In each step, the identification code (for example, a, b, c, etc.) is used for convenience of explanation, and the identification code does not describe the order of each step, and each step has a specific sequence clearly in context. Unless otherwise stated, it may occur differently from the stated order. That is, each of the steps may occur in the same order as specified, may be performed substantially simultaneously, or may be performed in the reverse order.

The present invention can be embodied as computer-readable codes on a computer-readable recording medium, and the computer-readable recording medium includes all types of recording devices storing data that can be read by a computer system. . Examples of computer-readable recording media include ROM, RAM, CD-ROM, magnetic tape, floppy disk, and optical data storage devices. Further, the computer-readable recording medium is distributed over a computer system connected by a network, so that the computer-readable code can be stored and executed in a distributed manner.

All terms used herein have the same meaning as commonly understood by one of ordinary skill in the field to which the present invention belongs, unless otherwise defined. Terms defined in commonly used dictionaries should be construed as having meanings in the context of related technologies, and cannot be construed as having an ideal or excessive formal meaning unless explicitly defined in the present application.

1 is a diagram illustrating a configuration of a decryption system for a file to which end-to-end encryption is applied according to the present invention.

Referring to FIG. 1, a decryption system 100 for a file to which end-to-end encryption is applied may include a user terminal 110, a decryption device 130, and a database 150.

The user terminal 110 may correspond to a computing device capable of exchanging messages with a counterpart through a messenger, and may be implemented as a smartphone, a laptop computer, or a computer, and is not necessarily limited thereto, and may also be used with various devices such as a tablet PC. Can be implemented.
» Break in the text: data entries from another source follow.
import Mathlib.Combinatorics.SetFamily.Compression.Down
import Mathlib.Tactic
import HarnessLib
import HarnessLib.Audit.Tags
import Summits.CriticalPhenomena.PercolationContinuityZ3.Theorems.PercNearOneGluingNoHeavyLowerTailSahiPartitionDaykin

/-!
# The rainbow lemma: the credit lemma for compression at a point

Support file (seat `prim-masterthm-p1`, gen 33; `--supports stmt-CriticalPhenomena-4575`).  Pure theorems over `…SahiPartitionDaykin`; no `sorry`, standard axioms.
Memo `run/shared/lean/prim/prim-masterthm/FROM-prim-masterthm-p1-g33-PARTITION-AND-RAINBOW.md` §7.

For a family `𝒜 ⊆ 2^F` and a point `r ∈ F` put `𝔅 = 𝒜.memberSubfamily r ∪ 𝒜.nonMemberSubfamily r` (projections `a.erase r`) and
`𝔄 = 𝒜.memberSubfamily r ∩ 𝒜.nonMemberSubfamily r` (the `r`-free `x` with `x, insert r x ∈ 𝒜`), so that `#𝔄 + #𝔅 = #𝒜`.  **`card_rainbowMeets_compress`:
`#rainbowMeets (F.erase r) 𝔅 + #{x ∩ y, (F.erase r) \ (x ∪ y) : x ≠ y ∈ 𝔄} ≤ #rainbowMeets F 𝒜`** — every rainbow meet of `𝔅` has a lift (itself or with `r` inserted)
among the rainbow meets of `𝒜`, and the meets / complemented joins of two DISTINCT doubled members have both lifts.  This is the exact analogue of
`card_meetsJoins_compress` (which proves the meets-and-joins theorem `card_le_card_meetsJoins`); the difference — a single doubled member contributes only the two LOWER
lifts `x` and `(F.erase r) \ x` — is why the same induction proves `RainbowMeetCojoin` only up to the GOOD-point condition of the memo (§7), and is recorded here as the
reusable half of that argument.  HONEST FRAMING: a lemma; `RainbowMeetCojoin` remains OPEN. [this work]
-/

namespace Summit.CriticalPhenomena.PercolationContinuityZ3.Theorems.SahiColouredDaykin

open Finset

variable {α : Type*} [DecidableEq α]

/-- Unpacking membership in `rainbowMeets`. [this work] -/
theorem mem_rainbowMeets_iff {F : Finset α} {𝒜 : Finset (Finset α)} {Z : Finset α} :
    Z ∈ rainbowMeets F 𝒜 ↔ Z = ∅ ∨ ∃ a ∈ 𝒜, ∃ b ∈ 𝒜, a ≠ b ∧ (Z = a ∩ b ∨ Z = F \ (a ∪ b)) := by
  unfold rainbowMeets
  simp only [mem_insert, mem_union, mem_image, mem_offDiag, Prod.exists]
  constructor
  · rintro (rfl | ⟨a, b, ⟨ha, hb, hab⟩, rfl⟩ | ⟨a, b, ⟨ha, hb, hab⟩, rfl⟩)
    · exact Or.inl rfl
    · exact Or.inr ⟨a, ha, b, hb, hab, Or.inl rfl⟩
    · exact Or.inr ⟨a, ha, b, hb, hab, Or.inr rfl⟩
  · rintro (rfl | ⟨a, ha, b, hb, hab, rfl | rfl⟩)
    · exact Or.inl rfl
    · exact Or.inr (Or.inl ⟨a, b, ⟨ha, hb, hab⟩, rfl⟩)
    · exact Or.inr (Or.inr ⟨a, b, ⟨ha, hb, hab⟩, rfl⟩)

/-- Meets of distinct members are rainbow meets. [this work] -/
theorem inter_mem_rainbowMeets {F : Finset α} {𝒜 : Finset (Finset α)} {a b : Finset α} (ha : a ∈ 𝒜) (hb : b ∈ 𝒜) (hab : a ≠ b) :
    a ∩ b ∈ rainbowMeets F 𝒜 :=
  mem_rainbowMeets_iff.2 (Or.inr ⟨a, ha, b, hb, hab, Or.inl rfl⟩)

/-- Complemented joins of distinct members are rainbow meets. [this work] -/
theorem sdiff_union_mem_rainbowMeets {F : Finset α} {𝒜 : Finset (Finset α)} {a b : Finset α} (ha : a ∈ 𝒜) (hb : b ∈ 𝒜) (hab : a ≠ b) :
    F \ (a ∪ b) ∈ rainbowMeets F 𝒜 :=
  mem_rainbowMeets_iff.2 (Or.inr ⟨a, ha, b, hb, hab, Or.inr rfl⟩)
The user terminal 110 may be connected to the decoding device 130 through a network, and a plurality of user terminals 110 may be connected to the decoding device 130 at the same time.
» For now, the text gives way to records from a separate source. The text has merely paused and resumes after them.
import Mathlib
import Summits.Ventures.HodgeRepro2.T5SchurBridge
import Summits.Ventures.HodgeRepro2.T5RestrictionRep

/-!
# T5Multiplicity — the character multiplicity formula for compact groups (kernel form)

Tier-5 support (seat p1, cell pub-hodge-repro2); the capstone of the Schur group
(`T5SchurOrthogonality` p394792 · `T5SchurMathlib` p394891 · `T5UnitarianTrick` p394970 ·
`T5SchurBridge` p395005 · `T5SchurFinite` p395014 · `T5CompleteReducibility` p395089 ·
`T5RestrictionRep` p395172): the tool behind every «this K-type occurs exactly once» sentence of
N4.3 (P2′) — for a finite-dimensional continuous unitary representation `π` of a compact group
and an irreducible unitary `σ`, the integral `∫ χ_π · conj χ_σ dμ` is the NUMBER of summands
equivalent to `σ` in an (any) orthogonal decomposition of `π` into irreducibles.

Printed source: Goodman–Wallach GTM 255, the corollaries of the Schur orthogonality relations
(Lemma 4.3.3, p. 208; compact form §7.3.4, p. 360): «the character of a representation is the sum
of the characters of its irreducible constituents … the multiplicity is read off from the inner
product of characters» — the cell's own derivation from the landed relations; no new printed
input.

* `toLinearMap_eq_conj`, `character_eq_of_equiv`: equivalent representations (Mathlib's
  `Representation.Equiv`) have equal characters (`LinearMap.trace_conj'`);
* `restrictCLM_eq_orthogonalProjection_comp`, `continuous_restrictRep`, `continuous_character`:
  the restriction to a stable subspace of a continuous representation is continuous;
* `integral_character_mul_conj_eq_card`, `integral_character_mul_conj_eq_card'`: for a
  decomposition `S` (pairwise orthogonal irreducible stable subspaces, internal direct sum),
  `∫ χ_π · conj χ_σ dμ = #{W ∈ S : π|W ≃ σ}`;
* `exists_decomposition_integral_character_eq_card`: the existence form — every continuous unitary
  `π` has such a decomposition, and the integral counts the summands equivalent to every
  irreducible unitary `σ` (the multiplicity of `σ` in `π`). In particular the count does not depend
  on the decomposition.

Honest scope: compact groups and finite-dimensional representations only; the K-types of the
discrete series of `U(1,1)` (infinite-dimensional, non-compact group) are not addressed.
-/

noncomputable section
namespace Summit.Ventures.HodgeRepro2.T5Multiplicity

open Summit.Ventures.HodgeRepro2.T5SchurOrthogonality
open Summit.Ventures.HodgeRepro2.T5SchurMathlib

section equiv

variable {G : Type*} [Group G]
variable {W₀ W : Type*} [NormedAddCommGroup W₀] [InnerProductSpace ℂ W₀] [NormedAddCommGroup W]
  [InnerProductSpace ℂ W]

/-- An equivalence `e : σ ≃ τ` conjugates the operators: `τ g = e ∘ σ g ∘ e⁻¹`. -/
theorem toLinearMap_eq_conj (σ : G →* (W₀ →L[ℂ] W₀)) (τ : G →* (W →L[ℂ] W))
    (e : Representation.Equiv (toRep σ) (toRep τ)) (g : G) :
    ((τ g : W →L[ℂ] W) : W →ₗ[ℂ] W) =
      e.toLinearEquiv.conj ((σ g : W₀ →L[ℂ] W₀) : W₀ →ₗ[ℂ] W₀) := by
  apply LinearMap.ext
  intro y
  have h1 := congrArg (fun f : W₀ →ₗ[ℂ] W => f (e.toLinearEquiv.symm y))
    (e.toIntertwiningMap.isIntertwining' g)
  simp only [LinearMap.comp_apply] at h1
  have h2 : ∀ x : W₀, e.toIntertwiningMap.toLinearMap x = e.toLinearEquiv x := fun _ => rfl
  rw [LinearEquiv.conj_apply]
  simp only [LinearMap.comp_apply, LinearEquiv.coe_coe, ContinuousLinearMap.coe_coe]
  rw [h2, h2, LinearEquiv.apply_symm_apply] at h1
  exact h1.symm

/-- Equivalent representations have the same character. -/
theorem character_eq_of_equiv [FiniteDimensional ℂ W₀] [FiniteDimensional ℂ W]
    (σ : G →* (W₀ →L[ℂ] W₀)) (τ : G →* (W →L[ℂ] W))
    (e : Representation.Equiv (toRep σ) (toRep τ)) (g : G) : character τ g = character σ g := by
  unfold character
  rw [toLinearMap_eq_conj σ τ e g, LinearMap.trace_conj']

end equiv

open Summit.Ventures.HodgeRepro2.T5CompleteReducibility
open Summit.Ventures.HodgeRepro2.T5RestrictionRep
open MeasureTheory ComplexConjugate
open scoped InnerProductSpace

variable {G : Type*} [Group G]
variable {V : Type*} [NormedAddCommGroup V] [InnerProductSpace ℂ V] [FiniteDimensional ℂ V]
variable (π : G →* (V →L[ℂ] V))

/-- The restriction to a stable subspace is the orthogonal projection composed with `π g` on
`W` (for a finite-dimensional `V`). -/
theorem restrictCLM_eq_orthogonalProjection_comp (W : Submodule ℂ V) (hW : IsStable π W)
    (g : G) :
    restrictCLM π W hW g = W.orthogonalProjectionOnto ∘L ((π g).comp W.subtypeL) := by
  ext x
  show π g x = ((W.orthogonalProjectionOnto ((⟨π g x, hW g x x.2⟩ : W) : V)) : V)
  rw [Submodule.orthogonalProjectionOnto_mem_subspace_eq_self]

variable [TopologicalSpace G]

/-- The restricted representation is continuous when `π` is. -/
theorem continuous_restrictRep (hπ : Continuous π) (W : Submodule ℂ V) (hW : IsStable π W) :
    Continuous (restrictRep π W hW) := by
  have h : (restrictRep π W hW : G → (W →L[ℂ] W)) =
      fun g => W.orthogonalProjectionOnto ∘L ((π g).comp W.subtypeL) := by
    funext g
    exact restrictCLM_eq_orthogonalProjection_comp π W hW g
  rw [h]
  have h1 : Continuous fun g : G => (π g).comp W.subtypeL :=
    (isBoundedBilinearMap_comp (𝕜 := ℂ) (E := W) (F := V) (G := V)).continuous.comp₂ hπ
      continuous_const
  exact (isBoundedBilinearMap_comp (𝕜 := ℂ) (E := W) (F := V) (G := W)).continuous.comp₂
    continuous_const h1

/-- Characters of continuous representations are continuous. -/
theorem continuous_character {W : Type*} [NormedAddCommGroup W] [InnerProductSpace ℂ W]
    [FiniteDimensional ℂ W] (τ : G →* (W →L[ℂ] W)) (hτ : Continuous τ) :
    Continuous (character τ) :=
  (traceCLM (V := W)).continuous.comp hτ

variable [IsTopologicalGroup G] [MeasurableSpace G] [BorelSpace G] [CompactSpace G]

open scoped Classical in
/-- **The character multiplicity formula**: for an orthogonal decomposition `S` of `V` into
irreducible stable subspaces and an irreducible unitary `σ`,
`∫ χ_π · conj χ_σ dμ = #{W ∈ S : π|W ≃ σ}` — the number of summands equivalent to `σ`. -/
theorem integral_character_mul_conj_eq_card {W₀ : Type*} [NormedAddCommGroup W₀]
    [InnerProductSpace ℂ W₀] [FiniteDimensional ℂ W₀] (σ : G →* (W₀ →L[ℂ] W₀))
    (μ : Measure G) [IsProbabilityMeasure μ] [μ.IsMulLeftInvariant]
    (hπ : Continuous π) (hσ : Continuous σ) (hσu : IsUnitary σ)
    [Representation.IsIrreducible (toRep σ)]
    (S : Finset (Submodule ℂ V)) (hirr : ∀ W ∈ S, IsIrreducibleSubspace π W)
    (hst : ∀ W ∈ S, IsStable π W)
    (hN : DirectSum.IsInternal (fun W : S => (W : Submodule ℂ V))) :
    ∫ g, character π g * conj (character σ g) ∂μ =
      ∑ W : S, (if Nonempty (Representation.Equiv (toRep σ)
        (toRep (restrictRep π W (hst W W.2)))) then (1 : ℂ) else 0) := by
  classical
  haveI : IsFiniteMeasureOnCompacts μ :=
    isFiniteMeasure_iff_isFiniteMeasureOnCompacts_of_compactSpace.mp inferInstance
  haveI : Nontrivial W₀ := nontrivial_of_isIrreducible σ
  have hσirr : IsIrreducible σ := (isIrreducible_iff σ).mpr inferInstance
  -- characters add over the decomposition
  have hchar : ∀ g, character π g = ∑ W : S, character (restrictRep π W (hst W W.2)) g :=
    character_eq_sum_restrict_finset π S hN hst
  simp_rw [hchar, Finset.sum_mul]
  rw [integral_finsetSum _ (fun W _ => ?_)]
  · refine Finset.sum_congr rfl fun W _ => ?_
    haveI : Nontrivial W := nontrivial_of_isIrreducibleSubspace π W (hirr W W.2)
    have hWirr : IsIrreducible (restrictRep π W (hst W W.2)) :=
      isIrreducible_restrictRep π W (hirr W W.2) (hst W W.2)
    haveI : Representation.IsIrreducible (toRep (restrictRep π W (hst W W.2))) :=
      (isIrreducible_iff _).mp hWirr
    split_ifs with h
    · -- equivalent: the characters agree, and ∫ |χ_σ|² = 1
      obtain ⟨e⟩ := h
      simp_rw [character_eq_of_equiv σ _ e]
      exact integral_character_mul_conj σ μ hσ hσu hσirr
    · -- inequivalent: orthogonality of characters
      haveI : IsEmpty (Representation.Equiv (toRep σ) (toRep (restrictRep π W (hst W W.2)))) :=
        not_nonempty_iff.mp h
      exact integral_character_mul_conj_eq_zero (restrictRep π W (hst W W.2)) σ μ
        (continuous_restrictRep π hπ W (hst W W.2)) hσ hσu
  · exact ((continuous_character _ (continuous_restrictRep π hπ W (hst W W.2))).mul
      (Complex.continuous_conj.comp (continuous_character σ hσ))).integrable_of_hasCompactSupport
      (HasCompactSupport.of_compactSpace _)

open scoped Classical in
/-- The multiplicity formula as a count: `∫ χ_π · conj χ_σ dμ` is the NUMBER of summands of the
decomposition equivalent to `σ`. -/
theorem integral_character_mul_conj_eq_card' {W₀ : Type*} [NormedAddCommGroup W₀]
    [InnerProductSpace ℂ W₀] [FiniteDimensional ℂ W₀] (σ : G →* (W₀ →L[ℂ] W₀))
    (μ : Measure G) [IsProbabilityMeasure μ] [μ.IsMulLeftInvariant]
    (hπ : Continuous π) (hσ : Continuous σ) (hσu : IsUnitary σ)
    [Representation.IsIrreducible (toRep σ)]
    (S : Finset (Submodule ℂ V)) (hirr : ∀ W ∈ S, IsIrreducibleSubspace π W)
    (hst : ∀ W ∈ S, IsStable π W)
    (hN : DirectSum.IsInternal (fun W : S => (W : Submodule ℂ V))) :
    ∫ g, character π g * conj (character σ g) ∂μ =
      ((Finset.univ.filter fun W : S => Nonempty (Representation.Equiv (toRep σ)
        (toRep (restrictRep π W (hst W W.2))))).card : ℂ) := by
  rw [integral_character_mul_conj_eq_card π σ μ hπ hσ hσu S hirr hst hN, Finset.sum_boole]

open scoped Classical in
/-- **Existence form**: for a continuous unitary `π` on `V` there is an orthogonal decomposition
`S` of `V` into irreducible stable subspaces, and for every irreducible unitary `σ` the integral
`∫ χ_π · conj χ_σ dμ` counts the summands equivalent to `σ` (the multiplicity of `σ` in `π`). -/
theorem exists_decomposition_integral_character_eq_card (μ : Measure G) [IsProbabilityMeasure μ]
    [μ.IsMulLeftInvariant] (hπ : Continuous π) (hu : IsUnitary π) :
    ∃ S : Finset (Submodule ℂ V), (∀ W ∈ S, IsIrreducibleSubspace π W) ∧
      (S : Set (Submodule ℂ V)).Pairwise (fun W W' => W ⟂ W') ∧
      ∃ hst : ∀ W ∈ S, IsStable π W,
      ∀ {W₀ : Type} [NormedAddCommGroup W₀] [InnerProductSpace ℂ W₀] [FiniteDimensional ℂ W₀]
        (σ : G →* (W₀ →L[ℂ] W₀)) (_ : Continuous σ) (_ : IsUnitary σ)
        [Representation.IsIrreducible (toRep σ)],
        ∫ g, character π g * conj (character σ g) ∂μ =
          ((Finset.univ.filter fun W : S => Nonempty (Representation.Equiv (toRep σ)
            (toRep (restrictRep π W (hst W W.2))))).card : ℂ) := by
  obtain ⟨S, hirr, horth, hN⟩ := exists_isInternal_irreducible π hu
  have hst : ∀ W ∈ S, IsStable π W := fun W hW => (hirr W hW).2.1
  refine ⟨S, hirr, horth, hst, ?_⟩
  intro W₀ _ _ _ σ hσ hσu _
  exact integral_character_mul_conj_eq_card' π σ μ hπ hσ hσu S hirr hst hN

open scoped Classical in
/-- **Irreducibility criterion**: if `∫ |χ_π|² dμ = 1` then `π` is irreducible (for `V ≠ 0`):
expanding the second factor over an orthogonal irreducible decomposition `S`, the integral is
`Σ_{W' ∈ S} #{W ∈ S : π|W ≃ π|W'} ≥ #S`, so `S` is a single summand `W = ⊤`. -/
theorem isIrreducible_of_integral_character_mul_conj_eq_one [Nontrivial V] (μ : Measure G)
    [IsProbabilityMeasure μ] [μ.IsMulLeftInvariant] (hπ : Continuous π) (hu : IsUnitary π)
    (h1 : ∫ g, character π g * conj (character π g) ∂μ = 1) : IsIrreducible π := by
  haveI : IsFiniteMeasureOnCompacts μ :=
    isFiniteMeasure_iff_isFiniteMeasureOnCompacts_of_compactSpace.mp inferInstance
  obtain ⟨S, hirr, horth, hsup⟩ := exists_orthogonal_decomposition π hu
  have hN : DirectSum.IsInternal (fun W : S => (W : Submodule ℂ V)) :=
    isInternal_of_pairwise_isOrtho S horth hsup
  have hst : ∀ W ∈ S, IsStable π W := fun W hW => (hirr W hW).2.1
  -- the integral as a sum of multiplicities
  have hchar : ∀ g, character π g = ∑ W : S, character (restrictRep π W (hst W W.property)) g :=
    character_eq_sum_restrict_finset π S hN hst
  have hsum : ∫ g, character π g * conj (character π g) ∂μ =
      ∑ W' : S, ((Finset.univ.filter fun W : S => Nonempty (Representation.Equiv
        (toRep (restrictRep π W' (hst W' W'.property))) (toRep (restrictRep π W (hst W W.property))))).card : ℂ) := by
    have hexp : (fun g => character π g * conj (character π g)) =
        fun g => ∑ W' : S, character π g * conj (character (restrictRep π W' (hst W' W'.property)) g) := by
      funext g
      conv_lhs => rw [hchar g]
      rw [map_sum, Finset.mul_sum]
      refine Finset.sum_congr rfl fun W' _ => ?_
      rw [← hchar g]
    rw [hexp, integral_finsetSum _ (fun W' _ => ?_)]
    · refine Finset.sum_congr rfl fun W' _ => ?_
      haveI : Nontrivial W' := nontrivial_of_isIrreducibleSubspace π W' (hirr W' W'.property)
      haveI : Representation.IsIrreducible (toRep (restrictRep π W' (hst W' W'.property))) :=
        (isIrreducible_iff _).mp
          (isIrreducible_restrictRep π W' (hirr W' W'.property) (hst W' W'.property))
      exact integral_character_mul_conj_eq_card' π (restrictRep π W' (hst W' W'.property)) μ hπ
        (continuous_restrictRep π hπ W' (hst W' W'.property))
        (isUnitary_restrictRep π hu W' (hst W' W'.property)) S hirr hst hN
    · exact ((continuous_character π hπ).mul (Complex.continuous_conj.comp (continuous_character _
        (continuous_restrictRep π hπ W' (hst W' W'.property))))).integrable_of_hasCompactSupport
        (HasCompactSupport.of_compactSpace _)
  -- each multiplicity is ≥ 1 (a summand is equivalent to itself), so #S ≤ 1
  have hge : ∀ W' : S, 1 ≤ (Finset.univ.filter fun W : S => Nonempty (Representation.Equiv
      (toRep (restrictRep π W' (hst W' W'.property))) (toRep (restrictRep π W (hst W W.property))))).card := by
    intro W'
    apply Finset.card_pos.mpr
    exact ⟨W', Finset.mem_filter.mpr ⟨Finset.mem_univ _, ⟨Representation.Equiv.refl _⟩⟩⟩
  have hnat : (∑ W' : S, (Finset.univ.filter fun W : S => Nonempty (Representation.Equiv
      (toRep (restrictRep π W' (hst W' W'.property))) (toRep (restrictRep π W (hst W W.property))))).card) = 1 := by
    have h2 := h1
    rw [hsum] at h2
    exact_mod_cast h2
  have hcard : S.card ≤ 1 := by
    have h3 : ∑ W' : S, 1 ≤ ∑ W' : S, (Finset.univ.filter fun W : S => Nonempty (Representation.Equiv
        (toRep (restrictRep π W' (hst W' W'.property))) (toRep (restrictRep π W (hst W W.property))))).card :=
      Finset.sum_le_sum fun W' _ => hge W'
    rw [hnat] at h3
    simpa [Finset.card_univ, Fintype.card_coe] using h3
  -- S is non-empty because its supremum is ⊤ ≠ ⊥
  have hne : S.Nonempty := by
    by_contra h
    rw [Finset.not_nonempty_iff_eq_empty] at h
    rw [h, Finset.sup_empty] at hsup
    exact bot_ne_top hsup
  have hcard1 : S.card = 1 := le_antisymm hcard (Finset.card_pos.mpr hne)
  obtain ⟨W, hW⟩ := Finset.card_eq_one.mp hcard1
  rw [hW, Finset.sup_singleton, id] at hsup
  have hWirr : IsIrreducibleSubspace π W := hirr W (by rw [hW]; exact Finset.mem_singleton_self W)
  rw [hsup] at hWirr
  exact (isIrreducibleSubspace_top_iff π).mp hWirr

open scoped Classical in
/-- The character criterion both ways: `π` (unitary, continuous, `V ≠ 0`) is irreducible iff
`∫ |χ_π|² dμ = 1`. -/
theorem isIrreducible_iff_integral_character_mul_conj_eq_one [Nontrivial V] (μ : Measure G)
    [IsProbabilityMeasure μ] [μ.IsMulLeftInvariant] (hπ : Continuous π) (hu : IsUnitary π) :
    IsIrreducible π ↔ ∫ g, character π g * conj (character π g) ∂μ = 1 :=
  ⟨fun h => integral_character_mul_conj π μ hπ hu h,
    fun h => isIrreducible_of_integral_character_mul_conj_eq_one π μ hπ hu h⟩

end Summit.Ventures.HodgeRepro2.T5Multiplicity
The decryption apparatus 130 may be implemented as a computer or a server corresponding to a program capable of decrypting important information encrypted during a message communication process between the user terminals 110. The decoding device 130 may be wirelessly connected to the user terminal 110 through Bluetooth, WiFi, a communication network, and the like, and may exchange data with the user terminal 110 through a network.

In an embodiment, the decryption device 130 may store information necessary for decrypting an encrypted file in conjunction with the database 150. Meanwhile, unlike FIG. 1, the decoding apparatus 130 may be implemented including the database 150 therein. In addition, the decoding apparatus 130 may be implemented including a processor, a memory, a user input/output unit, and a network input/output unit, which will be described in more detail with reference to FIG. 2.

The database 150 may correspond to a storage device that stores various information necessary in a process of encrypting messages exchanged between users and restoring important data based on this. The database 150 may store message information, personal information, and symmetric key information used for encryption from the user terminal 110, and is not limited thereto, and the decryption device 130 decrypts it from the encrypted file. Thus, information collected or processed in various forms can be stored in the process of recovering the original message.

FIG. 2 is a block diagram illustrating a physical configuration of the decoding apparatus in FIG. 1.

Referring to FIG. 2, the decoding apparatus 130 may include a processor 210, a memory 230, a user input/output unit 250, and a network input/output unit 270.

The processor 210 can execute each procedure for processing each operation in the process of decrypting messages between users or recovering passwords, and can manage the memory 230 that is read or written throughout the process. , It is possible to schedule a synchronization time between the volatile memory in the memory 230 and the nonvolatile memory. The processor 210 can control the overall operation of the decoding device 130, and is electrically connected to the memory 230, the user input/output unit 250, and the network input/output unit 270 to control data flow between them. have. The processor 210 may be implemented as a CPU (Central Processing Unit) of the decoding device 130.

The memory 230 may include an auxiliary memory device that is implemented as a nonvolatile memory such as a solid state drive (SSD) or a hard disk drive (HDD), and is used to store all data required for the decryption device 130, and RAM A main memory device implemented with volatile memory such as (Random Access Memory) may be included.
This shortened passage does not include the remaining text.